Pushing past gathering raw information and onto challenging preconceptions is at the heart of Big Data. So, too, is discovering truths that no one would have ever suspected before.
However, in order to gain these new insights and to challenge our misconceptions, we must find ways to access all of that data, hidden away in all of those proprietary applications and databases.
That’s not just a Big Data problem. It’s also a management problem, and it’s most certainly a storage problem.
Just how much data is out there? No one knows for sure, of course, but IBM’s Big Data estimates conclude that “each day we create 2.5 quintillion bytes of data.” The exponential growth of data means that 90 percent of the data that exists in the world today has been created in the last two years. “This data comes from everywhere: sensors used to gather climate information, posts to social media sites, digital pictures and videos, e-commerce transaction records, and cell phone GPS coordinates, to name a few.”
To put the data explosion in context, consider this. Every minute of every day we create:
• More than 204 million email messages
• Over 2 million Google search queries
• 48 hours of new YouTube videos
• 684,000 bits of content shared on Facebook
• More than 100,000 tweets
• 3,600 new photos shared on Instagram
• Nearly 350 new WordPress blog posts
This volume of data could not be saved, collected and stored were it not for the fact that data storage is so incredibly cheap. Today, everything from tablets to desktops is sold with ever bigger hard drives. Why would you bother deleting anything when it’s so cheap and easy to store it?
Between 2000 and today, the cost of storage has plummeted from about $9/GB to a mere $.08/GB, and as soon as I typed that low price point, you can bet that downward price pressure has already made those numbers obsolete.
If you are a highly paid knowledge worker, it’s probably cheaper to store data than delete it, since the productivity lost while purging old files may well cost your organization more than the storage costs -- unless you have to find something lost in this data maze for, say, regulatory compliance.
Data is collected from everywhere, but where is it stored? That’s the crux of the problem. It’s stored everywhere, as well. Typically, these data repositories – “data silos”– are application specific.
Big Data storage, then, is as much about managing data as about storing it.
This is not a new problem. Way back in prehistoric times when the only way we humans stored information was inside our heads, you could say that each person was a data silo. We broke those silos down through language, conversation, storytelling, the oral tradition and eventually books.

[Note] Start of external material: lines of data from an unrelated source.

/-- **Every frame of `c^{p^m}` at a far vertex has `‖p^m‖ ≤ ‖λ‖`** (at the levels where `ρ_N(c)^{p^m} ≠ 1`):
at `𝒢_θ(p,n)`, for `c` with `ρ_j(c) = ρ_j(z_k)` (`k ≥ N_j`), every level `N`, every far vertex `k ≥ N_N + 1`,
branch `b` at `k`, point sequence `P` over `k`, `f ∈ F̂₂⁽ᵖ⁾` and `λ ∈ ℤ_p` with
`σ_N^{f·b_*(λ)·f⁻¹} = ρ_N(c)^{p^m} ≠ 1`, the parameter `λ` lies in the compact shell `‖λ‖ ≥ ‖p^m‖` of the
detection engine. [cite: MochizukiSemiAnbd2006, Thm 3.7(iv) p.41] -/
theorem thetaRayFreeProP_frame_norm_ge (h36 : (thetaRayFreeProP p n).Prop36Hypotheses)
    (P₀ : ((thetaRayFreeProP p n).galoisLevelData h36).PointSeq h36.isCountable (0 : ℕ))
    (c : ((thetaRayFreeProP p n).galoisLevelData h36).temperedPi h36.isCountable) (Nc : ℕ → ℕ)
    (hN : ∀ j k, Nc j ≤ k →
      ((thetaRayFreeProP p n).galoisLevelData h36).proj h36.isCountable j c =
        ((thetaRayFreeProP p n).galoisLevelData h36).proj h36.isCountable j
          ((rayPointSeq (D := (thetaRayFreeProP p n).galoisLevelData h36) thetaRay_ham thetaRay_hap
            thetaRay_hmp P₀ (k + 1)).decompHom
            ((thetaRayFreeProP p n).brHom (k, true) (k + 1) (thetaRay_hap k) (ofAdd (1 : ℤ_[p])))))
    (m N : ℕ) (hne : (((thetaRayFreeProP p n).galoisLevelData h36).proj h36.isCountable N c) ^ p ^ m ≠ 1)
    (k : ℕ) (hk : Nc N + 1 ≤ k) (b : ℕ × Bool) (hb : SemiGraph.ray.abuts b = some k)
    (P : ((thetaRayFreeProP p n).galoisLevelData h36).PointSeq h36.isCountable k) (f y : Grp p)
    (l : Multiplicative ℤ_[p]) (hy : y = (thetaRayFreeProP p n).brHom b k hb l)
    (hframe : P.gal N (f * y * f⁻¹) =
      (((thetaRayFreeProP p n).galoisLevelData h36).proj h36.isCountable N c) ^ p ^ m) :
    ‖(p : ℤ_[p]) ^ m‖ ≤ ‖l.toAdd‖ := by
  subst hy
  -- the frame homomorphism `φ : t ↦ σ_N^{f b_*(t) f⁻¹}`
  set y₁ : Grp p := (thetaRayFreeProP p n).brHom b k hb (ofAdd (1 : ℤ_[p])) with hy₁
  let φ : Multiplicative ℤ_[p] →* ((thetaRayFreeProP p n).galoisLevelData h36).Gal h36.isCountable N :=
    ((((thetaRayFreeProP p n).galoisLevelData h36).proj h36.isCountable N).comp P.decompHom).comp
      ((MulAut.conj f).toMonoidHom.comp ((thetaRayFreeProP p n).brHom b k hb).toMonoidHom)
  have hconjc : Continuous (fun x : Grp p => f * x * f⁻¹) :=
    (continuous_const.mul continuous_id).mul continuous_const
  have hφc : Continuous φ :=
    ((((thetaRayFreeProP p n).galoisLevelData h36).continuous_proj h36.isCountable N).comp
      P.continuous_decompHom).comp (hconjc.comp ((thetaRayFreeProP p n).brHom b k hb).continuous)
  have hz : ∀ t, φ t ∈ Subgroup.zpowers (φ (ofAdd 1)) := fun t =>
    mem_zpowers_map_of_dense (ofAdd (1 : ℤ_[p])) PadicInt.topologicalClosure_zpowers_ofAdd_one φ hφc t
  -- orders: `φ 1` has order `p^e`, the order of `ρ_N(c)` (far vertex), which is also a power of `p`
  have hconj : orderOf (φ (ofAdd 1)) = orderOf (P.gal N y₁) := by
    let ψ := (((thetaRayFreeProP p n).galoisLevelData h36).proj h36.isCountable N).comp P.decompHom
    have hψ : ∀ x : Grp p, P.gal N x = ψ x := fun x => rfl
    have e1 : φ (ofAdd 1) = ψ f * ψ y₁ * (ψ f)⁻¹ := by
      have h1 : ψ (f * y₁ * f⁻¹) = ψ (f * y₁) * ψ f⁻¹ := map_mul ψ _ _
      have h2 : ψ (f * y₁) = ψ f * ψ y₁ := map_mul ψ _ _
      have h3 : ψ f⁻¹ = (ψ f)⁻¹ := map_inv ψ _
      have h0 : φ (ofAdd 1) = ψ (f * y₁ * f⁻¹) := rfl
      rw [h0, h1, h2, h3]
    rw [e1, hψ]
    exact orderOf_conj' _ _
  obtain ⟨e, he₁⟩ := thetaRayFreeProP_exists_orderOf_gal_eq_pow p n h36 P N y₁
  have hfar : orderOf (P.gal N y₁) =
      orderOf (((thetaRayFreeProP p n).galoisLevelData h36).proj h36.isCountable N c) := by
    rw [hy₁]
    exact thetaRay_orderOf_gal_brHom_eq_of_far (G := Grp p) (E := Multiplicative ℤ_[p]) (up := α p)
      (low := fun k => θα p (n k)) h36 P₀ (ofAdd (1 : ℤ_[p])) c Nc hN N b k hb hk P
  refine PadicInt.norm_pow_le_norm_of_frame p φ hz (hconj.trans he₁) _ (hfar ▸ he₁) m hne l ?_
  exact hframe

In Big Data storage management, we’re encountering a problem we’ve dealt with many times before.
We haven’t yet figured out a workable Dewey Decimal system for data. We’re moving in the right direction, with such tools as hyperlinks and wikis. But most data in enterprise applications, email servers and social networks is not structured for easy sharing to other applications.
1. Unstructured data. There are two types of data in storage, structured and unstructured data. Structured data has a high degree of organization, and is typically stored in a relational database that can be easily searched.
Unstructured data is, obviously, not structured in any meaningful way, including such things as photographs, videos, MP3 files, etc. Unstructured data is difficult to search and analyze.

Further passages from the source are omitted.